== Task goal ==
Transcribe exactly everything in the data below from the line containing "fun b hb => hfar b hb" down to the line containing "by_contra hb'", both lines included and nothing further.

**** Working data

import Mathlib
import Literature.Geometry.Symplectic.JHolomorphicMap
import Summits.SmoothPoincare4.SmoothPoincare4.Theorems.SullivanDualTameOrBrodyR4PencilDefs

/-!
# Uniqueness of members from local uniqueness (crux `TameOrBrodyR4`, stmt-SmoothPoincare4-7826, line `Sketch`, skeleton v17 — registered helper `helper_uniqueOfLocalUnique`)

Gromov's pencil of normalised `J`-holomorphic planes on `ℝ⁴` asymptotic to the flat planes
`{Q = b}` (vocabulary `Theorems/SullivanDualTameOrBrodyR4PencilDefs.lean`, `IsPencilMember`).
The deep input "two members with the same asymptotic value coincide" becomes SOFT bookkeeping
once

* the local family through a member comes with LOCAL UNIQUENESS (hypothesis `hLFU`: the
  implicit-function-theorem package — every sequence of members whose values tend to `b₀` and
  which converges `C¹_loc` to the centre `u₀` of the family eventually lies in the family),
* far members are unique (hypothesis `hfarU`: for `R < |b|` two members with value `b` agree),
* sequences of members with convergent values `|b n| < 2R` have `C¹_loc`-convergent
  subsequences with a MEMBER as limit (hypothesis `hcomp`).

Proof (clopen argument).  Let `T` be the set of values `b` over which any two members agree.
`T` contains every far value, so it is nonempty.  `T` is closed: if `b n ∈ T`, `b n → bs` and
`u, u'` are members at `bs`, the local families `Φ, Φ'` through `u, u'` consist of members, so
`Φ (b n) = Φ' (b n)` for `n` large (`b n ∈ T`), and letting `n → ∞` pointwise (continuity of
the families in the parameter) gives `u = Φ bs = Φ' bs = u'`.  `T` is open: near a far value
this is `hfarU`; at a value `b₀ ∈ T` with `|b₀| ≤ R`, if `T` were not a neighbourhood of `b₀`
there would be values `b n → b₀`, `|b n - b₀| < R / 2`, carrying two distinct members
`w n ≠ w' n`; by `hcomp` (twice) a common subsequence of `w` and `w'` converges `C¹_loc` to
members `v, v'` at `b₀`, equal since `b₀ ∈ T`; the uniqueness clause of the local family
through `v` then forces `w = Φ (b ·) = w'` eventually along the subsequence, a contradiction.
Hence `T = ℂ` (`IsClopen.eq_univ`).

References: M. Gromov, *Pseudo holomorphic curves in symplectic manifolds*, Invent. Math. 82
(1985), §2.4.A; D. McDuff, D. Salamon, *J-holomorphic curves and symplectic topology*, 2nd ed.
(2012), Thm 3.1.5 and §3.3 (local families with uniqueness from the implicit function theorem).
-/

-- the registered namespace `Summit.SmoothPoincare4.SmoothPoincare4.…` repeats a component
set_option linter.dupNamespace false

noncomputable section

open scoped ContDiff Topology
open Filter Set Metric Literature.Geometry.Symplectic

namespace Summit.SmoothPoincare4.SmoothPoincare4.Cruxes.TameOrBrodyR4.Sketch

/-- Local notation for the model space `ℝ⁴ = EuclideanSpace ℝ (Fin 4)`. -/
local notation "E4" => EuclideanSpace ℝ (Fin 4)

namespace UniqueOfLocalUnique

/-- Re-indexing a locally uniformly convergent family along a map tending to the index filter
(e.g. passing to a subsequence) preserves locally uniform convergence to the same limit. -/
theorem tendstoLocallyUniformly_comp_tendsto {ι κ α β : Type*} [TopologicalSpace α]
    [UniformSpace β] {F : ι → α → β} {f : α → β} {p : Filter ι} {q : Filter κ}
    (h : TendstoLocallyUniformly F f p) {θ : κ → ι} (hθ : Tendsto θ q p) :
    TendstoLocallyUniformly (fun k => F (θ k)) f q := by
  intro u hu x
  obtain ⟨t, ht, H⟩ := h u hu x
  exact ⟨t, ht, hθ.eventually H⟩

/-- Continuity in the parameter of a jointly smooth family: if `(b, ξ) ↦ Φ b ξ` is `C^∞` on
`ball b₀ ε ×ˢ univ` (`ε > 0`) and `b n → b₀`, then `Φ (b n) ξ → Φ b₀ ξ` for every `ξ`. -/
theorem tendsto_param {Φ : ℂ → ℂ → E4} {b₀ : ℂ} {ε : ℝ} (hε : 0 < ε)
    (hΦ : ContDiffOn ℝ ∞ (fun p : ℂ × ℂ => Φ p.1 p.2) (ball b₀ ε ×ˢ univ))
    {b : ℕ → ℂ} (hb : Tendsto b atTop (𝓝 b₀)) (ξ : ℂ) :
    Tendsto (fun n => Φ (b n) ξ) atTop (𝓝 (Φ b₀ ξ)) := by
  have hc : ContinuousOn (fun b' : ℂ => Φ b' ξ) (ball b₀ ε) := by
    have h2 : ContinuousOn (fun b' : ℂ => (b', ξ)) (ball b₀ ε) :=
      (continuous_id.prodMk continuous_const).continuousOn
    exact hΦ.continuousOn.comp h2 fun b' hb' => mk_mem_prod hb' (mem_univ _)
  exact (hc.continuousAt (ball_mem_nhds b₀ hε)).tendsto.comp hb

end UniqueOfLocalUnique

/-- (TC) uniqueness of members from LOCAL uniqueness of the family, uniqueness over far values,
and compactness with convergence: the set of values with at most one member is clopen. -/
theorem helper_uniqueOfLocalUnique (J : E4 → E4 →L[ℝ] E4) (R : ℝ) (P Q : E4 →L[ℝ] ℂ)
    (hR : 0 < R)
    (hLFU : ∀ (b₀ : ℂ) (u₀ : ℂ → E4), IsPencilMember J R P Q b₀ u₀ →
      ∃ ε > 0, ∃ Φ : ℂ → ℂ → E4,
        ContDiffOn ℝ ∞ (fun p : ℂ × ℂ => Φ p.1 p.2) (Metric.ball b₀ ε ×ˢ univ) ∧ Φ b₀ = u₀ ∧
        (∀ b ∈ Metric.ball b₀ ε, IsPencilMember J R P Q b (Φ b)) ∧
        (∀ b ∈ Metric.ball b₀ ε, ∀ ξ β ζ : ℂ,
          fderiv ℝ (fun b' => Φ b' ξ) b β = fderiv ℝ (Φ b) ξ ζ → β = 0) ∧
        (∀ (b' : ℕ → ℂ) (w : ℕ → ℂ → E4), (∀ n, IsPencilMember J R P Q (b' n) (w n)) →
          Tendsto b' atTop (𝓝 b₀) → TendstoLocallyUniformly w u₀ atTop →
          TendstoLocallyUniformly (fun n => fderiv ℝ (w n)) (fderiv ℝ u₀) atTop →
          ∀ᶠ n in atTop, w n = Φ (b' n)))
    (hfarU : ∀ b : ℂ, R < ‖b‖ → ∀ u u' : ℂ → E4,
      IsPencilMember J R P Q b u → IsPencilMember J R P Q b u' → u = u')
    (hcomp : ∀ (b : ℕ → ℂ) (u : ℕ → ℂ → E4) (bs : ℂ),
      (∀ n, IsPencilMember J R P Q (b n) (u n)) → (∀ n, ‖b n‖ < 2 * R) →
      Tendsto b atTop (𝓝 bs) →
      ∃ (v : ℂ → E4) (φ : ℕ → ℕ), StrictMono φ ∧ IsPencilMember J R P Q bs v ∧
        TendstoLocallyUniformly (fun k => u (φ k)) v atTop ∧
        TendstoLocallyUniformly (fun k => fderiv ℝ (u (φ k))) (fderiv ℝ v) atTop) :
    ∀ (b : ℂ) (u u' : ℂ → E4), IsPencilMember J R P Q b u → IsPencilMember J R P Q b u' →
      u = u' := by
  classical
  -- the set of good values: those over which any two members agree
  set T : Set ℂ := {b : ℂ | ∀ u u' : ℂ → E4, IsPencilMember J R P Q b u →
    IsPencilMember J R P Q b u' → u = u'} with hT
  have memT : ∀ {b : ℂ}, b ∈ T ↔ ∀ u u' : ℂ → E4, IsPencilMember J R P Q b u →
      IsPencilMember J R P Q b u' → u = u' := Iff.rfl
  suffices hTu : T = univ by
    intro b u u' hu hu'
    have hb : b ∈ T := by rw [hTu]; exact mem_univ b
    exact (memT.mp hb) u u' hu hu'
  -- far values are good
  have hfar : ∀ b : ℂ, R < ‖b‖ → b ∈ T := fun b hb => memT.mpr (hfarU b hb)
  -- a far value, so `T` is nonempty
  have hne : ((2 * R : ℝ) : ℂ) ∈ T := by
    apply hfar
    rw [Complex.norm_of_nonneg (by positivity)]
    linarith
  -- `T` is closed
  have hclosed : IsClosed T := by
    refine IsSeqClosed.isClosed fun b bs hbT hbs => memT.mpr fun u u' hu hu' => ?_
    obtain ⟨ε, hε, Φ, hΦs, hΦ0, hΦm, -, -⟩ := hLFU bs u hu
    obtain ⟨ε', hε', Φ', hΦs', hΦ0', hΦm', -, -⟩ := hLFU bs u' hu'
    have hev : ∀ᶠ n in atTop, Φ (b n) = Φ' (b n) := by
      filter_upwards [hbs.eventually_mem (ball_mem_nhds bs hε),
        hbs.eventually_mem (ball_mem_nhds bs hε')] with n hn hn'
      exact (memT.mp (hbT n)) (Φ (b n)) (Φ' (b n)) (hΦm _ hn) (hΦm' _ hn')
    funext ξ
    have t1 : Tendsto (fun n => Φ (b n) ξ) atTop (𝓝 (u ξ)) := by
      rw [← hΦ0]
      exact UniqueOfLocalUnique.tendsto_param hε hΦs hbs ξ
    have t2 : Tendsto (fun n => Φ' (b n) ξ) atTop (𝓝 (u' ξ)) := by
      rw [← hΦ0']
      exact UniqueOfLocalUnique.tendsto_param hε' hΦs' hbs ξ
    exact tendsto_nhds_unique (t1.congr' (hev.mono fun n hn => congrFun hn ξ)) t2
  -- `T` is open
  have hopen : IsOpen T := by
    rw [isOpen_iff_mem_nhds]
    intro b₀ hb₀
    by_cases hfarb : R < ‖b₀‖
    · exact mem_of_superset ((isOpen_lt continuous_const continuous_norm).mem_nhds hfarb)
        fun b hb => hfar b hb
    have hb₀R : ‖b₀‖ ≤ R := not_lt.mp hfarb
    by_contra hnot
    -- bad values accumulating at `b₀`
    have key : ∀ n : ℕ, ∃ b ∈ ball b₀ (min (1 / ((n : ℝ) + 1)) (R / 2)), b ∉ T := by
      intro n
      by_contra h
      have hB : ball b₀ (min (1 / ((n : ℝ) + 1)) (R / 2)) ∈ 𝓝 b₀ :=
        ball_mem_nhds b₀ (lt_min (by positivity) (by positivity))
      refine hnot (mem_of_superset hB fun b hb => ?_)
      by_contra hb'
      exact h ⟨b, hb, hb'⟩
    choose b hbB hbT using key
    have hbs : Tendsto b atTop (𝓝 b₀) := by
      rw [tendsto_iff_dist_tendsto_zero]
      refine squeeze_zero (g := fun n : ℕ => 1 / ((n : ℝ) + 1)) (fun n => dist_nonneg)
        (fun n => ((lt_min_iff.mp (mem_ball.mp (hbB n))).1).le) ?_
      exact tendsto_one_div_add_atTop_nhds_zero_nat (𝕜 := ℝ)
    have hb2 : ∀ n, ‖b n‖ < 2 * R := by
      intro n
      have h1 : dist (b n) b₀ < R / 2 := (lt_min_iff.mp (mem_ball.mp (hbB n))).2
      rw [dist_eq_norm] at h1
      calc ‖b n‖ = ‖(b n - b₀) + b₀‖ := by rw [sub_add_cancel]
        _ ≤ ‖b n - b₀‖ + ‖b₀‖ := norm_add_le _ _
        _ < 2 * R := by linarith
    -- two distinct members over each bad value
    have key2 : ∀ n, ∃ w w' : ℂ → E4, IsPencilMember J R P Q (b n) w ∧
        IsPencilMember J R P Q (b n) w' ∧ w ≠ w' := by
      intro n
      by_contra h
      refine hbT n (memT.mpr fun w w' hw hw' => ?_)
      by_contra hww
      exact h ⟨w, w', hw, hw', hww⟩
    choose w w' hw hw' hww using key2
    -- a common `C¹_loc`-convergent subsequence of `w` and `w'`
    obtain ⟨v, φ, hφ, hv, hloc, hlocd⟩ := hcomp b w b₀ hw hb2 hbs
    obtain ⟨v', ψ, hψ, hv', hloc', hlocd'⟩ := hcomp (b ∘ φ) (fun k => w' (φ k)) b₀
      (fun k => hw' (φ k)) (fun k => hb2 (φ k)) (hbs.comp hφ.tendsto_atTop)
    have hvv' : v' = v := (memT.mp hb₀) v' v hv' hv
    rw [hvv'] at hloc' hlocd'
    -- the local family through `v` with its uniqueness clause
    obtain ⟨ε, -, Φ, -, -, -, -, hΦU⟩ := hLFU b₀ v hv
    have hθ : Tendsto (fun k => φ (ψ k)) atTop atTop := hφ.tendsto_atTop.comp hψ.tendsto_atTop
    have e1 : ∀ᶠ k in atTop, w (φ (ψ k)) = Φ (b (φ (ψ k))) :=
      hΦU (fun k => b (φ (ψ k))) (fun k => w (φ (ψ k))) (fun k => hw _) (hbs.comp hθ)
        (UniqueOfLocalUnique.tendstoLocallyUniformly_comp_tendsto hloc hψ.tendsto_atTop)
        (UniqueOfLocalUnique.tendstoLocallyUniformly_comp_tendsto hlocd hψ.tendsto_atTop)
    have e2 : ∀ᶠ k in atTop, w' (φ (ψ k)) = Φ (b (φ (ψ k))) :=
      hΦU (fun k => b (φ (ψ k))) (fun k => w' (φ (ψ k))) (fun k => hw' _) (hbs.comp hθ)
        hloc' hlocd'
    obtain ⟨k, hk1, hk2⟩ := (e1.and e2).exists
    exact hww (φ (ψ k)) (hk1.trans hk2.symm)
  exact IsClopen.eq_univ ⟨hclosed, hopen⟩ ⟨_, hne⟩

end Summit.SmoothPoincare4.SmoothPoincare4.Cruxes.TameOrBrodyR4.Sketch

********

== Task solution ==
        fun b hb => hfar b hb
    have hb₀R : ‖b₀‖ ≤ R := not_lt.mp hfarb
    by_contra hnot
    -- bad values accumulating at `b₀`
    have key : ∀ n : ℕ, ∃ b ∈ ball b₀ (min (1 / ((n : ℝ) + 1)) (R / 2)), b ∉ T := by
      intro n
      by_contra h
      have hB : ball b₀ (min (1 / ((n : ℝ) + 1)) (R / 2)) ∈ 𝓝 b₀ :=
        ball_mem_nhds b₀ (lt_min (by positivity) (by positivity))
      refine hnot (mem_of_superset hB fun b hb => ?_)
      by_contra hb'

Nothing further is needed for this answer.